import Summits.BirchSwinnertonDyer.BirchSwinnertonDyer.Theorems.PrintX10bReadoutLocalClausesKSAnyClassNumber
import Summits.BirchSwinnertonDyer.BirchSwinnertonDyer.Theorems.PrintX10bStubReadoutSelmerKS
import HarnessLib

/-!
# The two readout KS-clauses (B4) `readoutSelmerKS` and (B5) `readoutIndexKS` AT EVERY CLASS NUMBER (finding «hhK-IDLE», LEAD g11; K2b)

Cell `run/shared/lean/pub/bsd-print-x9/`, seat bsd-line-x10b-p1-w8 g9 («MINE K2» 02:47Z under LEAD g11's K-plan). Summits-side,
THEOREMS ONLY (no abbrev/def, no named fact, no instance, no `sorry`), ROUTE-INDEPENDENT (no `Theses` import),
`--supports stmt-BirchSwinnertonDyer-23055` (helper). HONEST FRAMING: nothing is closed; «beyond-print theorem»: no. BSD is not proved
by any of this; no summit statement is proved by this seat.

WHAT. The KS-letters `Stmt.readoutSelmerKS` / `Stmt.readoutIndexKS` (`PrintX10bControlGlueOfClausesKS`, LEAD g10) with EXACTLY the
three idle binders `¬ W.HasCM`, `MastellaZerman2026.HasPadicScalarImage W p`, `p ∣ NumberField.classNumber K` deleted (leading
`Stmt.kummerStrictOnFrames`, `hirr`, `hirrK`, `hHp` kept), stated as theorems and proved by the landed proofs verbatim:
* §1 `readoutSelmerKS_anyClassNumber` — proof = `stub_readoutSelmerKS` (x10b-p2 LEAD g7 / LEAD g10, p684243-lineage): `Γ_K`-stability
  of the readout, complex places discarded, the `v`-adapted representative read through
  `eisensteinTowerReadout_of_mem_localKerOver_of_mem_eisensteinSelmerStructure_ks` (imported, not restated).
* §2 `readoutIndexKS_anyClassNumber` — proof = `readoutIndexKS_of_localClauses` (x10b-p1-w2 g11 / LEAD g10) fed with the three
  any-class-number place-wise clauses of K2a (`readoutLocal{Off,IndexP,IndexBad}KS_anyClassNumber`).
Companion K2c (`PrintX10bControlGlueKSAnyClassNumber`) assembles `controlGlueKS_anyClassNumber` from these two.

References: [Howard2004HeegnerKolyvagin] Def. 2.1.10, Lemma 2.2.7 / Prop. 2.2.8 (second map), proof of Thm. 2.2.10 (𝔮 = T^m + p);
[GreenbergLNM1716] Prop. 2.4, §3 Lemma 3.3, §4 pp. 98, 104; [GreenbergVatsal2000] §2 p. 17; [MazurRubin2004] Lemma 3.5.3.
-/

set_option linter.dupNamespace false
set_option autoImplicit false

noncomputable section

open scoped Classical Pointwise ContRepresentation TensorProduct NumberField

open Function NumberField IsDedekindDomain Field
open Literature Literature.NumberTheory.EllipticCurves WeierstrassCurve
open Literature.NumberTheory.GaloisCohomology Literature.NumberTheory.GaloisCohomology.Howard2004
open Literature.NumberTheory.GaloisRepresentations Literature.NumberTheory.GaloisRepresentations.DiscreteGaloisModule
open Literature.NumberTheory.EllipticCurves.GreenbergSelmer
open Summit.BirchSwinnertonDyer.BirchSwinnertonDyer.Theorems
open Literature.NumberTheory.EllipticCurves.ZpExtension (EisensteinLevel)

namespace Summit.BirchSwinnertonDyer.BirchSwinnertonDyer.Theorems.HeegnerMuPartControlGlue

/-! ## §1 (B4) -/

set_option maxHeartbeats 1600000 in
set_option synthInstance.maxHeartbeats 80000 in
/-- **(B4) at every class number** — the KS-letter `Stmt.readoutSelmerKS` with the three idle binders (`¬ CM`, scalar image,
`p ∣ h_K`) deleted: for `m ≫ 0` (`m₁ := 0`) and every admissible Eisenstein datum, the readout of Howard's propagated Selmer group
`H¹_{F_𝔮}(K, A_𝔮)` lies in `Sel_{p^∞}(E/K_∞)`. Proof verbatim `stub_readoutSelmerKS`.
[cite: Howard2004HeegnerKolyvagin, Lemma 2.2.7 / Prop. 2.2.8 and proof of Thm. 2.2.10 (𝔮 = T^m + p)]
[cite: GreenbergLNM1716, §2 Prop. 2.4 and §3 p. 87] [cite: GreenbergVatsal2000, §2 p. 17] -/
theorem readoutSelmerKS_anyClassNumber :
    Stmt.kummerStrictOnFrames →
    ∀ (N : ℕ) [NeZero N] (W : WeierstrassCurve ℚ) [W.IsGloballyMinimal] (K : Type) [Field K] [NumberField K]
      (p : ℕ) [Fact p.Prime] (κ : ZpExtension K p) (γ : Field.absoluteGaloisGroup K)
      (jbar : AlgebraicClosure K →+* ℂ) (hyp : CastellaGrossiLeeSkinner2022.Thm413Hypotheses N W K p κ γ),
      W.HasIrreducibleModPGaloisRep p → (W.baseChange K).HasIrreducibleModPGaloisRep p →
      SatisfiesHeegnerHypothesis p K →
      ∃ m₁ : ℕ, ∀ (m : ℕ) (hm : 1 ≤ m), m₁ ≤ m →
        haveI := hyp.isElliptic
        letI := IwasawaAlgebra.isDomain_quotient_X_pow_add_C p hm
        letI := IwasawaAlgebra.isDiscreteValuationRing_quotient_X_pow_add_C p hm
        haveI := IwasawaAlgebra.EisensteinCoeff.isLocalRing_succ p hm
        letI := IwasawaAlgebra.EisensteinCoeff.algebraOfSpecSucc p m
        haveI := W.isScalarTower_algebraOfSpecSucc (K := K) (p := p) (m := m)
        letI := W.residueModuleSucc (K := K) (p := p) hm
        ∀ (S : Finset (IsDedekindDomain.HeightOneSpectrum (NumberField.RingOfIntegers K)))
          (hpS : ∀ v, ((p : ℕ) : NumberField.RingOfIntegers K) ∈ v.asIdeal → v ∈ S)
          (hbad : ∀ v, v ∉ S → ((p : ℕ) : NumberField.RingOfIntegers K) ∉ v.asIdeal →
            (W.baseChange K).HasGoodReductionAt v)
          (_hSN : ∀ v ∈ S, ((p : ℕ) : NumberField.RingOfIntegers K) ∈ v.asIdeal ∨
            ((N : ℕ) : NumberField.RingOfIntegers K) ∈ v.asIdeal)
          (_hSσ : ∀ (σ : K ≃ₐ[ℚ] K) (v : IsDedekindDomain.HeightOneSpectrum (NumberField.RingOfIntegers K)),
            σ • v ∈ S → v ∈ S)
          (L : Set (IsDedekindDomain.HeightOneSpectrum (NumberField.RingOfIntegers K)))
          (hL : L ⊆ (W.eisensteinTower (κ.unitTwist (-1)) hm).degreeTwoPrimes p)
          (hLS : ∀ v ∈ L, v ∉ S) (jbar' : AlgebraicClosure K →+* ℂ) (cd : ConjugationDatum K)
          (Dd : ∀ k, DualityDatum p cd ((W.eisensteinTower (κ.unitTwist (-1)) hm).ρ k)
            (IwasawaAlgebra.EisensteinCoeff p m (k + 1)))
          (fs : ∀ (k : ℕ) (n : Finset (IsDedekindDomain.HeightOneSpectrum (NumberField.RingOfIntegers K)))
            (v : IsDedekindDomain.HeightOneSpectrum (NumberField.RingOfIntegers K)),
            galoisCohomology ((W.eisensteinLevelQuot (κ.unitTwist (-1)) hm k n).toLocal (Sum.inr v)) 1 →+
              SingularQuotient (GaloisRep.toLocal v (W.eisensteinLevelQuot (κ.unitTwist (-1)) hm k n)) ⊗[ℤ]
                Gell v)
          (hy : (W.eisensteinDVRSetting (κ.unitTwist (-1)) hm S hpS hbad L hL hLS jbar' cd Dd fs).SatisfiesH)
          (hπ : (W.eisensteinDVRSetting (κ.unitTwist (-1)) hm S hpS hbad L hL hLS jbar' cd Dd fs).π ∈ IsLocalRing.maximalIdeal (IwasawaAlgebra p ⧸ Ideal.span {(PowerSeries.X ^ m + PowerSeries.C (p : ℤ_[p]) : IwasawaAlgebra p)}))
          (he : ∀ k, (W.eisensteinDVRSetting (κ.unitTwist (-1)) hm S hpS hbad L hL hLS jbar' cd Dd fs).e k ≤ (W.eisensteinDVRSetting (κ.unitTwist (-1)) hm S hpS hbad L hL hLS jbar' cd Dd fs).e (k + 1))
          (hπX : (W.eisensteinDVRSetting (κ.unitTwist (-1)) hm S hpS hbad L hL hLS jbar' cd Dd fs).π =
            Ideal.Quotient.mk (Ideal.span {(PowerSeries.X ^ m + PowerSeries.C (p : ℤ_[p]) : IwasawaAlgebra p)}) PowerSeries.X)
          (hek : ∀ k, (W.eisensteinDVRSetting (κ.unitTwist (-1)) hm S hpS hbad L hL hLS jbar' cd Dd fs).e (k + 1) - (W.eisensteinDVRSetting (κ.unitTwist (-1)) hm S hpS hbad L hL hLS jbar' cd Dd fs).e k = m),
          ∀ a ∈ ((W.eisensteinDVRSetting (κ.unitTwist (-1)) hm S hpS hbad L hL hLS jbar' cd Dd fs).T.selmerA (W.eisensteinDVRSetting (κ.unitTwist (-1)) hm S hpS hbad L hL hLS jbar' cd Dd fs).π (W.eisensteinDVRSetting (κ.unitTwist (-1)) hm S hpS hbad L hL hLS jbar' cd Dd fs).e hy.killed hy.ker_red hπ he (fun k ↦ ((W.eisensteinDVRSetting (κ.unitTwist (-1)) hm S hpS hbad L hL hLS jbar' cd Dd fs).t k).cond)),
            (W.eisensteinTowerReadout κ hm (W.eisensteinDVRSetting (κ.unitTwist (-1)) hm S hpS hbad L hL hLS jbar' cd Dd fs).π (W.eisensteinDVRSetting (κ.unitTwist (-1)) hm S hpS hbad L hL hLS jbar' cd Dd fs).e hy.killed hy.ker_red hπ he hπX hek) a ∈ (W.baseChange K).selmerInfty κ := by
  intro hKS N _ W _ K _ _ p _ κ γ jbar hyp _hirr _hirrK hHp
  haveI := hyp.isElliptic
  refine ⟨0, fun m hm _ ↦ ?_⟩
  letI := IwasawaAlgebra.isDomain_quotient_X_pow_add_C p hm
  letI := IwasawaAlgebra.isDiscreteValuationRing_quotient_X_pow_add_C p hm
  haveI := IwasawaAlgebra.EisensteinCoeff.isLocalRing_succ p hm
  letI := IwasawaAlgebra.EisensteinCoeff.algebraOfSpecSucc p m
  haveI := W.isScalarTower_algebraOfSpecSucc (K := K) (p := p) (m := m)
  letI := W.residueModuleSucc (K := K) (p := p) hm
  intro S hpS hbad hSN hSσ L hL hLS jbar' cd Dd fs hy hπ he hπX hek a ha
  haveI : IsTotallyComplex K := hyp.isImaginaryQuadratic.2
  have hN0 : N ≠ 0 := NeZero.ne N
  rw [WeierstrassCurve.selmerInfty, WeierstrassCurve.mem_selmerGroupOver_iff]
  refine ⟨fun v σ ↦ ?_,
    fun w σ ↦ (W.baseChange K).mem_localKerOver_completion_of_isTotallyComplex p κ.kerSubgroup w _⟩
  -- (σ): the readout of `H¹_F(K, A_𝔮)` is `Γ_K`-stable
  have hobt1 := W.conjH1_mem_map_eisensteinTowerReadout_selmerA κ hm _ _ hy.killed hy.ker_red hπ he hπX hek
    hyp.topGenerator _ hy.cond_smul σ _ ⟨a, ha, rfl⟩
  obtain ⟨a', ha', ha'eq⟩ := hobt1
  rw [← ha'eq]
  -- a representative adapted to `v`, read through §1
  have hobt2 := DVRSetting.exists_of_eq_localization_mem _ hy hπ he ha' (Sum.inr v)
  obtain ⟨k, c, rfl, hc⟩ := hobt2
  exact eisensteinTowerReadout_of_mem_localKerOver_of_mem_eisensteinSelmerStructure_ks W κ hm _ _ hy.killed hy.ker_red hπ
    he hπX hek hyp.isImaginaryQuadratic hyp.p_ne_two hyp.anticyclotomic hyp.heegner hN0 hyp.ordinary hKS hHp S hbad hSN v
    k c hc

========

TASK DESCRIPTION → Looking back over the data above, restate word for word the lines that begin at the line with "seat bsd-line-x10b-p1-w8 g9" and end at the line with "References: [Howard2004HeegnerKolyvagin] Def.", inclusive.

EXPECTED OUTPUT →
Cell `run/shared/lean/pub/bsd-print-x9/`, seat bsd-line-x10b-p1-w8 g9 («MINE K2» 02:47Z under LEAD g11's K-plan). Summits-side,
THEOREMS ONLY (no abbrev/def, no named fact, no instance, no `sorry`), ROUTE-INDEPENDENT (no `Theses` import),
`--supports stmt-BirchSwinnertonDyer-23055` (helper). HONEST FRAMING: nothing is closed; «beyond-print theorem»: no. BSD is not proved
by any of this; no summit statement is proved by this seat.

WHAT. The KS-letters `Stmt.readoutSelmerKS` / `Stmt.readoutIndexKS` (`PrintX10bControlGlueOfClausesKS`, LEAD g10) with EXACTLY the
three idle binders `¬ W.HasCM`, `MastellaZerman2026.HasPadicScalarImage W p`, `p ∣ NumberField.classNumber K` deleted (leading
`Stmt.kummerStrictOnFrames`, `hirr`, `hirrK`, `hHp` kept), stated as theorems and proved by the landed proofs verbatim:
* §1 `readoutSelmerKS_anyClassNumber` — proof = `stub_readoutSelmerKS` (x10b-p2 LEAD g7 / LEAD g10, p684243-lineage): `Γ_K`-stability
  of the readout, complex places discarded, the `v`-adapted representative read through
  `eisensteinTowerReadout_of_mem_localKerOver_of_mem_eisensteinSelmerStructure_ks` (imported, not restated).
* §2 `readoutIndexKS_anyClassNumber` — proof = `readoutIndexKS_of_localClauses` (x10b-p1-w2 g11 / LEAD g10) fed with the three
  any-class-number place-wise clauses of K2a (`readoutLocal{Off,IndexP,IndexBad}KS_anyClassNumber`).
Companion K2c (`PrintX10bControlGlueKSAnyClassNumber`) assembles `controlGlueKS_anyClassNumber` from these two.

References: [Howard2004HeegnerKolyvagin] Def. 2.1.10, Lemma 2.2.7 / Prop. 2.2.8 (second map), proof of Thm. 2.2.10 (𝔮 = T^m + p);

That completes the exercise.